Change of Direction: The Jobless Chronicles.

by Renee Email

We started this blog to talk about low-cost but cost-effective ways that small business owners can market their companies. It’s an interesting enough subject but, as it turns out, not enough to fuel the “I swear to blog weekly” ambitions I thought I had.


I find myself distracted by events and circumstances: a crippled national economy as it impacts people I know; profit-driven insurance conglomerates that inject themselves, insidiously, into our everyday decisions; indescribably brave, green-clad individuals who move me to evaluate the sacrifices I am prepared to make for my family, and for freedom.

As an advisor to small business owners, it is almost incumbent upon me to talk about using social networking sites to expand your reach, monitor what customers are saying about you, control your brand—blah, blah. In reality, I think Twitter is the dumbest thing that any less-than-utterly-narcissistic person could ever do. Honestly? You want your every unfiltered, truncated, grammatically-incorrect thought out there for any client – any human being – to see? I hope not. If you do, then I don’t want to know you. (For the record, blogging isn’t much better.
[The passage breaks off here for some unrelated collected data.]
import Mathlib
import HarnessLib
import Literature.Analysis.FluidPDE.SlabSuitableCompactness

/-!
# Route HardyPointSink — support `ABForwardHardy` (item stmt-NavierStokesRegularity-7983), file 3:
# compactness of suitable weak solutions defined on growing balls — one subsequence at all levels

Third helper file for the forward direction of Albritton–Barker 2019, Thm. 1.1 (blow-up at a
Type I singular point).  The tree's `slab_suitableCompactness` (`SlabSuitableCompactness.lean`;
Albritton–Barker 2019, Lemma 2.2 after Lin 1998 on the expanding balls `Q(0, 2ᵐ)`, Seregin
2014, Prop. 6.20) asks every approximant to be a suitable weak solution in **every** ball
`Q(0, 2ᵐ)`.  The rescaled solutions of a blow-up sequence at a local singularity are only
defined on growing balls: the `k`-th one on `Q(0, 2ᵏ)`, say.  This file records the
**tail-tolerant** version of the same two theorems, with the same proofs: at level `m` only the
approximants `k ≥ m` are required to be suitable in `Q(0, 2ᵐ)` with a uniform
`L³ × L^{3/2}` bound (`local_suitableCompactness_levels`, `local_suitableCompactness`).  The
only changes to the tree proofs are index shifts by `m` (resp. `m + 1`) before the compactness
theorem on the unit ball and before the uniqueness of strong `L³` limits are invoked.

## References

* D. Albritton, T. Barker, J. Math. Fluid Mech. 21 (2019) = arXiv:1811.00502, Lemma 2.2, §3.
* F.-H. Lin, Comm. Pure Appl. Math. 51 (1998), Thm. 2.2.
* G. Seregin, *Lecture Notes on Regularity Theory for the Navier–Stokes Equations* (2014),
  §6.6, Prop. 6.20.
-/

noncomputable section

open MeasureTheory Set Function Filter Topology TopologicalSpace Metric
open scoped NNReal ENNReal
open Literature.Analysis Literature.Analysis.FluidPDE

-- single-problem summit: the namespace repeats the summit name by design (CONVENTIONS §1)
set_option linter.dupNamespace false

namespace Summit.NavierStokesRegularity.NavierStokesRegularity.Theorems.HardyPointSinkABForwardHardy

section LocalCompactness

variable {v : ℕ → ℝ → EuclideanSpace ℝ (Fin 3) → EuclideanSpace ℝ (Fin 3)}
  {q : ℕ → ℝ → EuclideanSpace ℝ (Fin 3) → ℝ}

/-- **One subsequence at all levels.**  If `(v_k, q_k)` are suitable weak solutions in every
ball `Q(0, 2ᵐ)` with a uniform `L³ × L^{3/2}` bound on each of them, there is one strictly
increasing `σ` such that for every level `m` the zoom-outs `2ᵐ v_{σ j}(4ᵐ s, 2ᵐ y)`,
`4ᵐ q_{σ j}(4ᵐ s, 2ᵐ y)` converge on the balls `Q(0, R)`, `R < 1`, as in A–B Lemma 2.2 to a pair
`(u_m, p_m)` which is suitable in every such ball (`SuitableCompactness_holds` at each level and
the diagonal procedure `FunctionSpaces.exists_strictMono_forall_of_extraction`).
[cite: AlbrittonBarker2019, Lemma 2.2] -/
theorem local_suitableCompactness_levels
    (hball : ∀ (m k : ℕ), m ≤ k → IsSuitableWeakSolutionInBall ((2 : ℝ) ^ m) 0 (v k) (q k))
    (hbd : ∀ m : ℕ, (⨆ k, ⨆ (_ : m ≤ k), (eLpNorm (uncurry (v k)) 3
        (volume.restrict (parabolicCylinder ((2 : ℝ) ^ m) (0 : ℝ × EuclideanSpace ℝ (Fin 3)))) +
      eLpNorm (uncurry (q k)) (3 / 2)
        (volume.restrict (parabolicCylinder ((2 : ℝ) ^ m) (0 : ℝ × EuclideanSpace ℝ (Fin 3)))))) < ∞) :
    ∃ σ : ℕ → ℕ, StrictMono σ ∧ ∀ m : ℕ,
      ∃ (u : ℝ → EuclideanSpace ℝ (Fin 3) → EuclideanSpace ℝ (Fin 3))
        (p : ℝ → EuclideanSpace ℝ (Fin 3) → ℝ), ∀ R ∈ Ioo (0 : ℝ) 1,
        IsSuitableWeakSolutionInBall R 0 u p ∧
        MemLp (uncurry u) 3
          (volume.restrict (parabolicCylinder R (0 : ℝ × EuclideanSpace ℝ (Fin 3)))) ∧
        Tendsto (fun j => eLpNorm
            (uncurry (((2 : ℝ) ^ m) • stPull (((2 : ℝ) ^ m) ^ 2) ((2 : ℝ) ^ m) (0 : ℝ)
              (0 : EuclideanSpace ℝ (Fin 3)) (v (σ j))) - uncurry u) 3
            (volume.restrict (parabolicCylinder R (0 : ℝ × EuclideanSpace ℝ (Fin 3)))))
          atTop (𝓝 0) ∧
        ∀ g : ℝ × EuclideanSpace ℝ (Fin 3) → ℝ,
          MemLp g 3 (volume.restrict (parabolicCylinder R (0 : ℝ × EuclideanSpace ℝ (Fin 3)))) →
          Tendsto (fun j => ∫ w in parabolicCylinder R (0 : ℝ × EuclideanSpace ℝ (Fin 3)),
              (((2 : ℝ) ^ m) ^ 2 • stPull (((2 : ℝ) ^ m) ^ 2) ((2 : ℝ) ^ m) (0 : ℝ)
                (0 : EuclideanSpace ℝ (Fin 3)) (q (σ j))) w.1 w.2 * g w)
            atTop (𝓝 (∫ w in parabolicCylinder R (0 : ℝ × EuclideanSpace ℝ (Fin 3)),
              p w.1 w.2 * g w)) := by
  classical
  -- ## abbreviations
  set cc : ℕ → ℝ := fun m => (2 : ℝ) ^ m with hcc
  have hcc_pos : ∀ m, 0 < cc m := fun m => by positivity
  set Vz : ℕ → ℕ → ℝ → EuclideanSpace ℝ (Fin 3) → EuclideanSpace ℝ (Fin 3) :=
    fun m k => cc m • stPull (cc m ^ 2) (cc m) (0 : ℝ) (0 : EuclideanSpace ℝ (Fin 3)) (v k) with hVz
  set Qz : ℕ → ℕ → ℝ → EuclideanSpace ℝ (Fin 3) → ℝ :=
    fun m k => cc m ^ 2 • stPull (cc m ^ 2) (cc m) (0 : ℝ) (0 : EuclideanSpace ℝ (Fin 3)) (q k) with hQz
  set μ : ℝ → Measure (ℝ × EuclideanSpace ℝ (Fin 3)) :=
    fun R => volume.restrict (parabolicCylinder R (0 : ℝ × EuclideanSpace ℝ (Fin 3))) with hμ
  set Good : ℕ → (ℕ → ℕ) →
      ((ℝ → EuclideanSpace ℝ (Fin 3) → EuclideanSpace ℝ (Fin 3)) ×
        (ℝ → EuclideanSpace ℝ (Fin 3) → ℝ)) → Prop :=
    fun m ρ d => ∀ R ∈ Ioo (0 : ℝ) 1,
      IsSuitableWeakSolutionInBall R 0 d.1 d.2 ∧ MemLp (uncurry d.1) 3 (μ R) ∧
      Tendsto (fun j => eLpNorm (uncurry (Vz m (ρ j)) - uncurry d.1) 3 (μ R)) atTop (𝓝 0) ∧
      ∀ g : ℝ × EuclideanSpace ℝ (Fin 3) → ℝ, MemLp g 3 (μ R) →
        Tendsto (fun j => ∫ w in parabolicCylinder R (0 : ℝ × EuclideanSpace ℝ (Fin 3)),
            (Qz m (ρ j)) w.1 w.2 * g w) atTop
          (𝓝 (∫ w in parabolicCylinder R (0 : ℝ × EuclideanSpace ℝ (Fin 3)), d.2 w.1 w.2 * g w))
    with hGood
  -- ## goodness is stable under eventual subsequences
  have hsub : ∀ m (φ φ' : ℕ → ℕ), (∃ τ : ℕ → ℕ, StrictMono τ ∧ ∀ᶠ k in atTop, φ' k = φ (τ k)) →
      (∃ d, Good m φ d) → ∃ d, Good m φ' d := by
    rintro m φ φ' ⟨τ, hτ, heq⟩ ⟨d, hg⟩
    refine ⟨d, fun R hR => ?_⟩
    obtain ⟨h1, h2, h3, h4⟩ := hg R hR
    exact ⟨h1, h2, FunctionSpaces.tendsto_of_eventually_eq_comp
        (a := fun k => eLpNorm (uncurry (Vz m k) - uncurry d.1) 3 (μ R)) hτ heq h3,
      fun g hg' => FunctionSpaces.tendsto_of_eventually_eq_comp
        (a := fun k => ∫ w in parabolicCylinder R (0 : ℝ × EuclideanSpace ℝ (Fin 3)),
          (Qz m k) w.1 w.2 * g w) hτ heq (h4 g hg')⟩
  -- ## extraction at one level (the compactness theorem on the unit ball)
  have hex : ∀ m (φ : ℕ → ℕ), StrictMono φ → ∃ ψ : ℕ → ℕ, StrictMono ψ ∧ ∃ d, Good m (φ ∘ ψ) d := by
    intro m φ hφ
    have hone : cc m / cc m = 1 := div_self (hcc_pos m).ne'
    -- the tail `k ↦ φ (k + m)` has `φ (k + m) ≥ m`
    have hφm : ∀ k, m ≤ φ (k + m) := fun k => (Nat.le_add_left m k).trans (hφ.id_le (k + m))
    have hsuit : ∀ k, IsSuitableWeakSolutionInBall 1 0 (Vz m (φ (k + m))) (Qz m (φ (k + m))) := by
      intro k
      have h := (hball m (φ (k + m)) (hφm k)).zoomOut (hcc_pos m)
      rwa [hone] at h
    -- the uniform bound on the unit ball
    set K₁ : ℝ≥0∞ := ‖cc m‖ₑ *
      (ENNReal.ofReal (cc m ^ 2 * cc m ^ 3)⁻¹) ^ (1 / (3 : ℝ≥0∞).toReal) with hK₁
    set K₂ : ℝ≥0∞ := ‖cc m ^ 2‖ₑ *
      (ENNReal.ofReal (cc m ^ 2 * cc m ^ 3)⁻¹) ^ (1 / (3 / 2 : ℝ≥0∞).toReal) with hK₂
    have hK₁top : K₁ ≠ ∞ := ENNReal.mul_ne_top enorm_ne_top
      (ENNReal.rpow_ne_top_of_nonneg (by positivity) ENNReal.ofReal_ne_top)
    have hK₂top : K₂ ≠ ∞ := ENNReal.mul_ne_top enorm_ne_top
      (ENNReal.rpow_ne_top_of_nonneg (by positivity) ENNReal.ofReal_ne_top)
    set S : ℝ≥0∞ := ⨆ k, ⨆ (_ : m ≤ k), (eLpNorm (uncurry (v k)) 3 (μ (cc m)) +
      eLpNorm (uncurry (q k)) (3 / 2) (μ (cc m))) with hS
    have hStop : S ≠ ∞ := (hbd m).ne
    have hbound : (⨆ k, eLpNorm (uncurry (Vz m (φ (k + m)))) 3 (μ 1) +
        eLpNorm (uncurry (Qz m (φ (k + m)))) (3 / 2) (μ 1)) < ∞ := by
      refine lt_of_le_of_lt (iSup_le fun k => ?_) (ENNReal.mul_lt_top
        (ENNReal.add_lt_top.2 ⟨hK₁top.lt_top, hK₂top.lt_top⟩) hStop.lt_top)
      have hle : eLpNorm (uncurry (v (φ (k + m)))) 3 (μ (cc m)) +
          eLpNorm (uncurry (q (φ (k + m)))) (3 / 2) (μ (cc m)) ≤ S :=
        le_iSup₂ (f := fun k (_ : m ≤ k) => eLpNorm (uncurry (v k)) 3 (μ (cc m)) +
          eLpNorm (uncurry (q k)) (3 / 2) (μ (cc m))) (φ (k + m)) (hφm k)
      have e1 : eLpNorm (uncurry (Vz m (φ (k + m)))) 3 (μ 1) =
          K₁ * eLpNorm (uncurry (v (φ (k + m)))) 3 (μ (cc m)) := by
        show eLpNorm _ 3 (volume.restrict (parabolicCylinder 1 0)) = _
        rw [← hone]
        exact eLpNorm_uncurry_zoom (hcc_pos m) (cc m) (v (φ (k + m))) (cc m) (by norm_num)
          (by norm_num)
      have e2 : eLpNorm (uncurry (Qz m (φ (k + m)))) (3 / 2) (μ 1) =
          K₂ * eLpNorm (uncurry (q (φ (k + m)))) (3 / 2) (μ (cc m)) := by
        show eLpNorm _ (3 / 2) (volume.restrict (parabolicCylinder 1 0)) = _
        rw [← hone]
        exact eLpNorm_uncurry_zoom (hcc_pos m) (cc m ^ 2) (q (φ (k + m))) (cc m) (by norm_num)
          (ENNReal.div_ne_top (by norm_num) (by norm_num))
      rw [e1, e2]
      calc K₁ * eLpNorm (uncurry (v (φ (k + m)))) 3 (μ (cc m)) +
            K₂ * eLpNorm (uncurry (q (φ (k + m)))) (3 / 2) (μ (cc m))
          ≤ (K₁ + K₂) * eLpNorm (uncurry (v (φ (k + m)))) 3 (μ (cc m)) +
            (K₁ + K₂) * eLpNorm (uncurry (q (φ (k + m)))) (3 / 2) (μ (cc m)) := by
            gcongr <;> simp
        _ = (K₁ + K₂) * (eLpNorm (uncurry (v (φ (k + m)))) 3 (μ (cc m)) +
            eLpNorm (uncurry (q (φ (k + m)))) (3 / 2) (μ (cc m))) := by rw [mul_add]
        _ ≤ (K₁ + K₂) * S := by gcongr
    obtain ⟨u, p, ψ, hψ, hconv⟩ :=
      SuitableCompactness_holds (fun k => Vz m (φ (k + m))) (fun k => Qz m (φ (k + m))) hsuit hbound
    refine ⟨fun k => ψ k + m, fun a b hab => Nat.add_lt_add_right (hψ hab) m, (u, p), fun R hR => ?_⟩
    exact hconv R hR
  -- ## the diagonal
  obtain ⟨σ, hσ, hgood⟩ := FunctionSpaces.exists_strictMono_forall_of_extraction hsub hex
  refine ⟨σ, hσ, fun m => ?_⟩
  obtain ⟨⟨u, p⟩, hd⟩ := hgood m
  exact ⟨u, p, fun R hR => hd R hR⟩

end LocalCompactness

end Summit.NavierStokesRegularity.NavierStokesRegularity.Theorems.HardyPointSinkABForwardHardy

end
The audience size for the average blog? One.)

But I would dutifully recite its purported value to any client for whom social media, Twitter included, makes sense. It would probably even make a good blog topic. The fact is, I never saw the purpose or true value of the thing until I stumbled on the #IranElection channel. Now that, I sincerely believe, matters.

Don’t get me wrong: small business matters, too. So many of us rely on it for income, for employment, for the health and security of our families. But where we used to farm the land, build tangible products, trust our future to pensions; nowadays ideas are our seedlings, services our products and the future uncertain to a degree that it simply wasn’t before. Given this, how do we keep ourselves (and subsequently, our businesses) connected to real things?

I’m not sure.

My husband was laid off the other day. He is our primary earner, the source of health insurance and retirement savings (what’s left of them). We formed this company solely to pay our daughter’s school tuition … and in preparation for the arrival of this inevitable day (because layoffs are a reality of modern working life that no exertion of effort or dedication will delay) when we require a ready-in-the-works backup plan. Small ambitions, until now.

Now, our business plan changes – under duress maybe, but still, it changes – and we navigate the tumultuous waters of unemployment, health care and growing a small business in the ugly face of a down economy.

We’re hopeful. We see this as an opportunity to do anything, to live more authentically in our personal and professional lives. And what I’m going to do is blog it: because our real-life challenges can maybe produce some workable ideas that will help you face yours.

We’re starting ankle-deep in septic water. We were, quite literally, mopping the mess with every towel we no longer own, when his boss called with the news. Tuition is due tomorrow, and that’s all of our savings. No credit cards, and about 30% of our accounts receivable are more than 50-days overdue.

I hate to do it, but I guess that’s where we start.